▶ [LISTED RECORDS]
/-!
# `Summit.QuantumFields.BalabanUV.Beta.UnitLatticeOmegaCells` — A3-loc-ω, THE PRINTED CURRENCY FOR THE PIECE DOMAINS:
# the cells met by a kernel piece's domain `D_ω` are charged DIRECTLY by a per-piece CELL BUDGET `cellsOf ω`
# ([II] p. 5 (1.11): «e^{mκ₁}, m is the number of the parameters s connected with the walk ω») instead of through a
# THREAD (`UnitLatticeOmegaTube`): same tube-count shape `#decΩ ≤ P·(1 + (pathLen + Σ_t cr(ω_t))/r)` with
# `cr(ω) = (r/P)·#cellsOf ω`, hence the SAME hand-off `RowData` with the per-piece weight `e^{(κ₁P/r)·cr(ω)} = e^{κ₁·#cellsOf ω}`
# — print's cost `e^{κ₁}` PER DECORATION CUBE, no thread, no covering radius `D_f`, no symmetry of `d`

HONEST FRAMING (page 1 of everything in this cell).  Discharging `FlowStep.BetaPertH` would make Bałaban's ultraviolet
stability UNCONDITIONAL — a constructive-QFT result; NOT the continuum limit, NOT the Clay problem.  This module
discharges nothing of `BetaPertH`; [folklore] bookkeeping, kernel-checked (unit `b2b-balaban-beta-d4-p3`, road P3, gen 5;
skeleton v1.12 §7.9).  WHY (records): the gen-4 hand-off `UnitLatticeOmegaRowData.rowData_decFamilyΩ` reaches the cells
of `D_ω` by a THREAD `thr ω` (a point list covering `D_ω` within `D_f`, credit `cr ω ≥ 3·listLen(thr ω) + 2·D_f`); for the
INSTANCE (pieces regrouped by their decoration cell set `S`, the row owner's `AnalyticWalkSum216RowRegroup.pieceOf`)
a thread through all cells of `S` of length linear in `#S` needs `S` connected and a depth-first traversal, and costs
`e^{(κ₁P/r)·3·(thread length)}` ≈ `e^{c·P·κ₁}` PER CELL with `P` the packing number — against print's `e^{κ₁}` per cell.
Charging the cells of `D_ω` directly (they are, by construction of the instance, among the cells of `S(ω)`) removes the
thread, the connectivity question and the factor `c·P` at once.  The gen-4 thread theorems stay correct; the row owner's
THEOREM-B files (`AnalyticWalkSum216RowResolventOmega` p217377, `…RowConstrained` p218683, `…RowResolventProj` p218312)
consume the thread version BY NAME and obtain the cell version by the three-binder substitution
`(thr, hthr, hcr) ↦ (cellsOf, hcells, hcr)` displayed in §3 (their other inputs — `resummation_identity₂`, `wrs_Rem₂_le`,
`termSum_decFamilyΩ_one`, `inv_one_add_eq'` — are thread-free).
HONEST DEPENDENCY: continuum YM on T⁴ ⇐ BetaPertH ∧ nine spine estimates (0/9 proved); BetaPertH ⇐
(D1) ∧ (D4) ∧ CAP+tail; G-an2-4 gates asym, D1 and NE2/3/4.

CITATION (locator only; nothing printed is used as a hypothesis).  [II] = T. Bałaban, *Renormalization group approach to
lattice gauge field theories. II. Cluster expansions*, Commun. Math. Phys. **116**, 1–22 (1988) [Balaban1988RG2Cluster],
p. 3 («for a random walk ω localized in X̃₀⁵ ∪ ⋯ ∪ X̃_n⁵ we take the {Δ₁, …, Δ_m} of all cubes from σ₀ which intersect this
localization domain, and we multiply the term … by s(Δ₁)⋯s(Δ_m)») and p. 5 (1.11) («e^{mκ₁}»), both quoted in full in
`Literature.….B13WalkCubes111`'s header (renders read there).

CONTENTS (0 sorry).  §1 `cellsΩ` (the union of the cell budgets along a term), `card_cellsΩ_le`.  §2 `exists_anchorsΩ_cells`
(anchors along the MAIN chain only; every decoration cell is within `R` of an anchor OR in `cellsΩ`), **`card_decΩ_le_cells`**
(`#decΩ ≤ P·(1 + (pathLen(y) + crSum cr)/r)` from `hcells : cellOf z ∈ cellsOf ω` for `z ∈ D_ω` and
`hcr : r·#cellsOf ω ≤ P·cr ω`).  §3 **`rowData_decFamilyΩ_cells`** — the hand-off with `(cellsOf, hcells, hcr)` in place of
`(thr, hthr, hcr)` and WITHOUT `hsymm`, `D_f`, `hRf`; `crCells` (the canonical credit `(r/P)·#cellsOf ω`), `crCells_spec`,
`exp_rate_crCells` (the weight is `e^{κ₁·#cellsOf ω}`), `crCells_nonneg`.  §4 non-vacuity (`rowData_cells_witness`, by
APPLYING §3 to the one-site data of `UnitLatticeOmegaWitness`).  `termSum_decFamilyΩ_one` applies verbatim (thread-free).
NOT HERE: budgets `K₁″`, `Φ` from a piece bound (`UnitLatticeOmegaBudgets`, next), any instance on Bałaban's operators
((T3), NODE O.2 untouched).  NOT summit progress.
-/

open scoped BigOperators Matrix
open Finset Matrix Metric

namespace Summit.QuantumFields.BalabanUV.Beta.UnitLatticeOmegaCells

open Summit.QuantumFields.BalabanUV.Beta.UnitLatticeWalkInversion
open Summit.QuantumFields.BalabanUV.Beta.UnitLatticeTubeCount (pathLen pathLen_succ pathLen_nonneg)
open Summit.QuantumFields.BalabanUV.Beta.UnitLatticeOmegaTerms
open Summit.QuantumFields.BalabanUV.Beta.UnitLatticeOmegaTube (crSum crSum_nonneg decΩ listLen lastOf anchors_extend
  lastOf_append_singleton listLen_cons_cons)
open Summit.QuantumFields.BalabanUV.Beta.UnitLatticeOmegaPaths
open Summit.QuantumFields.BalabanUV.Beta.UnitLatticeOmegaRowData
open Summit.QuantumFields.BalabanUV.Beta.AnalyticWalkSum216RowData (RowData)
open Literature.MathematicalPhysics.QuantumFieldTheory.Balaban1983to89.B13PerturbativeStep (wrs WRS WeightHyp)

noncomputable section

variable {Y : Type*} {B Ω : Type*} {Δ : Type*} [DecidableEq Δ]

/-! ## §1 The union of the cell budgets along a term -/

/-- `cellsΩ cellsOf n c⃗ := ⋃_t cellsOf (ω_t)` — the cells CHARGED to the kernel pieces of the term (recursion as `crSum`).
[folklore] -/
def cellsΩ (cellsOf : Ω → Finset Δ) : (n : ℕ) → (Fin n → B × Ω) → Finset Δ
  | 0, _ => ∅
  | n + 1, c => cellsΩ cellsOf n (Fin.init c) ∪ cellsOf (c (Fin.last n)).2

/-- **`r·#cellsΩ ≤ P·crSum`** (`r ≥ 0`) when every piece's credit pays for its cells: `r·#cellsOf ω ≤ P·cr ω`. [folklore] -/
theorem card_cellsΩ_le (cellsOf : Ω → Finset Δ) (cr : Ω → ℝ) {r P : ℝ} (hr : 0 ≤ r)
    (hcr : ∀ ω, r * ((cellsOf ω).card : ℝ) ≤ P * cr ω) :
    ∀ (n : ℕ) (c : Fin n → B × Ω), r * ((cellsΩ cellsOf n c).card : ℝ) ≤ P * crSum cr n c
  | 0, _ => by simp [cellsΩ, crSum]
  | n + 1, c => by
      rw [cellsΩ, crSum, mul_add]
      have h1 := card_cellsΩ_le cellsOf cr hr hcr n (Fin.init c)
      have h2 := hcr (c (Fin.last n)).2
      have hu : (((cellsΩ cellsOf n (Fin.init c) ∪ cellsOf (c (Fin.last n)).2).card : ℕ) : ℝ)
          ≤ (cellsΩ cellsOf n (Fin.init c)).card + (cellsOf (c (Fin.last n)).2).card := by
        exact_mod_cast Finset.card_union_le _ _
      calc r * (((cellsΩ cellsOf n (Fin.init c) ∪ cellsOf (c (Fin.last n)).2).card : ℕ) : ℝ)
          ≤ r * ((cellsΩ cellsOf n (Fin.init c)).card + (cellsOf (c (Fin.last n)).2).card) :=
            mul_le_mul_of_nonneg_left hu hr
        _ = r * (cellsΩ cellsOf n (Fin.init c)).card + r * (cellsOf (c (Fin.last n)).2).card := by ring
        _ ≤ P * crSum cr n (Fin.init c) + P * cr (c (Fin.last n)).2 := add_le_add h1 h2

/-- `cellsOf (ω_t) ⊆ cellsΩ` for the last step. [folklore] -/
theorem cellsOf_last_subset (cellsOf : Ω → Finset Δ) (n : ℕ) (c : Fin (n + 1) → B × Ω) :
    cellsOf (c (Fin.last n)).2 ⊆ cellsΩ cellsOf (n + 1) c := by
  rw [cellsΩ]
  exact Finset.subset_union_right

/-- `cellsΩ n (init c⃗) ⊆ cellsΩ (n+1) c⃗`. [folklore] -/
theorem cellsΩ_init_subset (cellsOf : Ω → Finset Δ) (n : ℕ) (c : Fin (n + 1) → B × Ω) :
    cellsΩ cellsOf n (Fin.init c) ⊆ cellsΩ cellsOf (n + 1) c := by
  rw [cellsΩ]
  exact Finset.subset_union_left

/-! ## §2 Anchors along the main chain only; the count -/

/-- **ANCHORS FOR THE FULL DECORATION, CELL CURRENCY.**  Pseudo-metric `d` (triangle inequality, `d(a,a) = 0`, `d ≥ 0`; NO
symmetry); cube neighbourhoods `E b` of diameter `≤ D`; every site of a piece domain `D_ω` lies in a cell of the piece's
budget `cellsOf ω`; `0 ≤ r`, `r + D ≤ R`.  For every ADMISSIBLE chain `y` of a term there are anchor points `A` (last anchor
`a`) along the MAIN chain such that every decoration cell either has a point within `R` of an anchor or is a charged cell
(`∈ cellsΩ`), and `(#A − 1)·r + d(a, y_n) ≤ pathLen(y)`. [folklore] -/
theorem exists_anchorsΩ_cells [DecidableEq Y] (d : Y → Y → ℝ) (htri : ∀ a b c, d a c ≤ d a b + d b c)
    (hzero : ∀ a, d a a = 0) (hnn : ∀ a b, 0 ≤ d a b) {r D R : ℝ} (hr : 0 ≤ r) (hRD : r + D ≤ R)
    (cellOf : Y → Δ) (E : B → Finset Y) (hdiam : ∀ b, ∀ z ∈ E b, ∀ z' ∈ E b, d z z' ≤ D) (Dω : Ω → Finset Y)
    (cellsOf : Ω → Finset Δ) (hcells : ∀ ω, ∀ z ∈ Dω ω, cellOf z ∈ cellsOf ω) :
    ∀ (n : ℕ) (b₀ : B) (c : Fin n → B × Ω) (y : Fin (n + 1) → Y), AdmΩ E Dω n b₀ c y →
      ∃ (A : Finset Y) (a : Y), a ∈ A ∧
        (∀ δ ∈ decΩ cellOf E Dω n b₀ c, (∃ s ∈ A, ∃ z, cellOf z = δ ∧ d s z ≤ R) ∨ δ ∈ cellsΩ cellsOf n c) ∧
        ((A.card : ℝ) - 1) * r + d a (y (Fin.last n)) ≤ pathLen d n y
  | 0, b₀, c, y, hy => by
      refine ⟨{y 0}, y 0, Finset.mem_singleton_self _, fun δ hδ => ?_, ?_⟩
      · obtain ⟨z, hz, rfl⟩ := Finset.mem_image.1 hδ
        exact Or.inl ⟨y 0, Finset.mem_singleton_self _, z, rfl, (hdiam b₀ (y 0) hy z hz).trans (by linarith)⟩
      · have h0 : Fin.last 0 = 0 := rfl
        rw [Finset.card_singleton, h0, hzero]
        simp [pathLen]
  | n + 1, b₀, c, y, hy => by
      obtain ⟨hy0, _, hyE⟩ := hy
      obtain ⟨A₀, a₀, ha₀, hcov₀, hinv₀⟩ :=
        exists_anchorsΩ_cells d htri hzero hnn hr hRD cellOf E hdiam Dω cellsOf hcells n b₀ (Fin.init c) (Fin.init y) hy0
      set ω := (c (Fin.last n)).2 with hω
      set b' := (c (Fin.last n)).1 with hb'
      set u := y (Fin.last n).castSucc with hu
      set v := y (Fin.last (n + 1)) with hv
      have hinit : (Fin.init y) (Fin.last n) = u := rfl
      rw [hinit] at hinv₀
      -- attach the new end point `v` directly (no side trip)
      obtain ⟨A', a', hsub, ha', hcov, hinv'⟩ :=
        anchors_extend d htri hzero hr [v] u A₀ a₀ (pathLen d n (Fin.init y)) ha₀ hinv₀
      have hlen : listLen d (u :: [v]) = d u v := by
        rw [listLen_cons_cons]
        simp [listLen]
      refine ⟨A', a', ha', fun δ hδ => ?_, ?_⟩
      · rcases Finset.mem_union.1 hδ with hδ | hδ
        · rcases Finset.mem_union.1 hδ with hδ | hδ
          · rcases hcov₀ δ hδ with ⟨s, hs, z, hz, hsz⟩ | hmem
            · exact Or.inl ⟨s, hsub hs, z, hz, hsz⟩
            · exact Or.inr (cellsΩ_init_subset cellsOf n c hmem)
          · obtain ⟨z, hz, rfl⟩ := Finset.mem_image.1 hδ
            exact Or.inr (cellsOf_last_subset cellsOf n c (hcells ω z hz))
        · obtain ⟨z, hz, rfl⟩ := Finset.mem_image.1 hδ
          obtain ⟨s, hs, hsv⟩ := hcov v (List.mem_singleton_self v)
          exact Or.inl ⟨s, hs, z, rfl, by linarith [htri s v z, hdiam b' v hyE z hz]⟩
      · have hl : lastOf u [v] = v := lastOf_append_singleton u [] v
        rw [hl, hlen] at hinv'
        rw [pathLen_succ]
        exact hinv'

/-- **THE TUBE COUNT, CELL CURRENCY**: with PACKING (`≤ P` cells per `R`-ball), `0 < r`, and per-piece credits paying for the
charged cells (`r·#cellsOf ω ≤ P·cr ω`), for every admissible chain `y`:
`#decΩ ≤ P·(1 + (pathLen(y) + crSum cr)/r)` — the SAME shape as `UnitLatticeOmegaTube.card_decΩ_le`, so every downstream
majorant∕`RowData` statement keeps its letters; with `cr ω = (r/P)·#cellsOf ω` the per-piece weight downstream is
`e^{κ₁·#cellsOf ω}` ([II] (1.11)'s `e^{mκ₁}`). [folklore] -/
theorem card_decΩ_le_cells [DecidableEq Y] (d : Y → Y → ℝ) (htri : ∀ a b c, d a c ≤ d a b + d b c)
    (hzero : ∀ a, d a a = 0) (hnn : ∀ a b, 0 ≤ d a b) {r D R : ℝ} (hr : 0 < r) (hRD : r + D ≤ R) (cellOf : Y → Δ)
    {P : ℕ} (hpack : ∀ a : Y, ∃ S : Finset Δ, S.card ≤ P ∧ ∀ z, d a z ≤ R → cellOf z ∈ S) (E : B → Finset Y)
    (hdiam : ∀ b, ∀ z ∈ E b, ∀ z' ∈ E b, d z z' ≤ D) (Dω : Ω → Finset Y) (cellsOf : Ω → Finset Δ)
    (hcells : ∀ ω, ∀ z ∈ Dω ω, cellOf z ∈ cellsOf ω) (cr : Ω → ℝ)
    (hcr : ∀ ω, r * ((cellsOf ω).card : ℝ) ≤ P * cr ω) {n : ℕ} (b₀ : B) (c : Fin n → B × Ω)
    (y : Fin (n + 1) → Y) (hy : AdmΩ E Dω n b₀ c y) :
    ((decΩ cellOf E Dω n b₀ c).card : ℝ) ≤ P * (1 + (pathLen d n y + crSum cr n c) / r) := by
  obtain ⟨A, a, _, hcov, hinv⟩ :=
    exists_anchorsΩ_cells d htri hzero hnn hr.le hRD cellOf E hdiam Dω cellsOf hcells n b₀ c y hy
  choose S hS using hpack
  have hsub : decΩ cellOf E Dω n b₀ c ⊆ (A.biUnion fun s => S s) ∪ cellsΩ cellsOf n c := by
    intro δ hδ
    rcases hcov δ hδ with ⟨s, hs, z, hz, hsz⟩ | hmem
    · exact Finset.mem_union_left _ (Finset.mem_biUnion.2 ⟨s, hs, hz ▸ (hS s).2 z hsz⟩)
    · exact Finset.mem_union_right _ hmem
  have hcardA : (A.card : ℝ) ≤ 1 + pathLen d n y / r := by
    have h1 : ((A.card : ℝ) - 1) * r ≤ pathLen d n y := by linarith [hnn a (y (Fin.last n))]
    have h2 : (A.card : ℝ) - 1 ≤ pathLen d n y / r := by rwa [le_div_iff₀ hr]
    linarith
  have hcells' : ((cellsΩ cellsOf n c).card : ℝ) ≤ P * (crSum cr n c / r) := by
    have h1 := card_cellsΩ_le cellsOf cr hr.le hcr n c
    rw [mul_div_assoc', le_div_iff₀ hr, mul_comm]
    exact h1
  calc ((decΩ cellOf E Dω n b₀ c).card : ℝ)
      ≤ (((A.biUnion fun s => S s) ∪ cellsΩ cellsOf n c).card : ℝ) := by exact_mod_cast Finset.card_le_card hsub
    _ ≤ ((A.biUnion fun s => S s).card : ℝ) + ((cellsΩ cellsOf n c).card : ℝ) := by
        exact_mod_cast Finset.card_union_le _ _
    _ ≤ ((∑ s ∈ A, (S s).card : ℕ) : ℝ) + ((cellsΩ cellsOf n c).card : ℝ) := by
        gcongr
        exact_mod_cast Finset.card_biUnion_le
    _ ≤ (A.card : ℝ) * P + P * (crSum cr n c / r) := by
        refine add_le_add ?_ hcells'
        push_cast
        calc ∑ s ∈ A, ((S s).card : ℝ) ≤ ∑ _s ∈ A, (P : ℝ) := Finset.sum_le_sum fun s _ => by exact_mod_cast (hS s).1
          _ = A.card * P := by rw [Finset.sum_const, nsmul_eq_mul]
    _ ≤ (1 + pathLen d n y / r) * P + P * (crSum cr n c / r) := by
        gcongr
    _ = P * (1 + (pathLen d n y + crSum cr n c) / r) := by ring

▶ [WORK TO BE COMPLETED] Print the lines above from the one with "calc r * (((cellsΩ" through the one with "n)).2).card := by ring", both included, exactly as written and nothing more.

▶ [YOUR RESPONSE]
      calc r * (((cellsΩ cellsOf n (Fin.init c) ∪ cellsOf (c (Fin.last n)).2).card : ℕ) : ℝ)
          ≤ r * ((cellsΩ cellsOf n (Fin.init c)).card + (cellsOf (c (Fin.last n)).2).card) :=
            mul_le_mul_of_nonneg_left hu hr
        _ = r * (cellsΩ cellsOf n (Fin.init c)).card + r * (cellsOf (c (Fin.last n)).2).card := by ring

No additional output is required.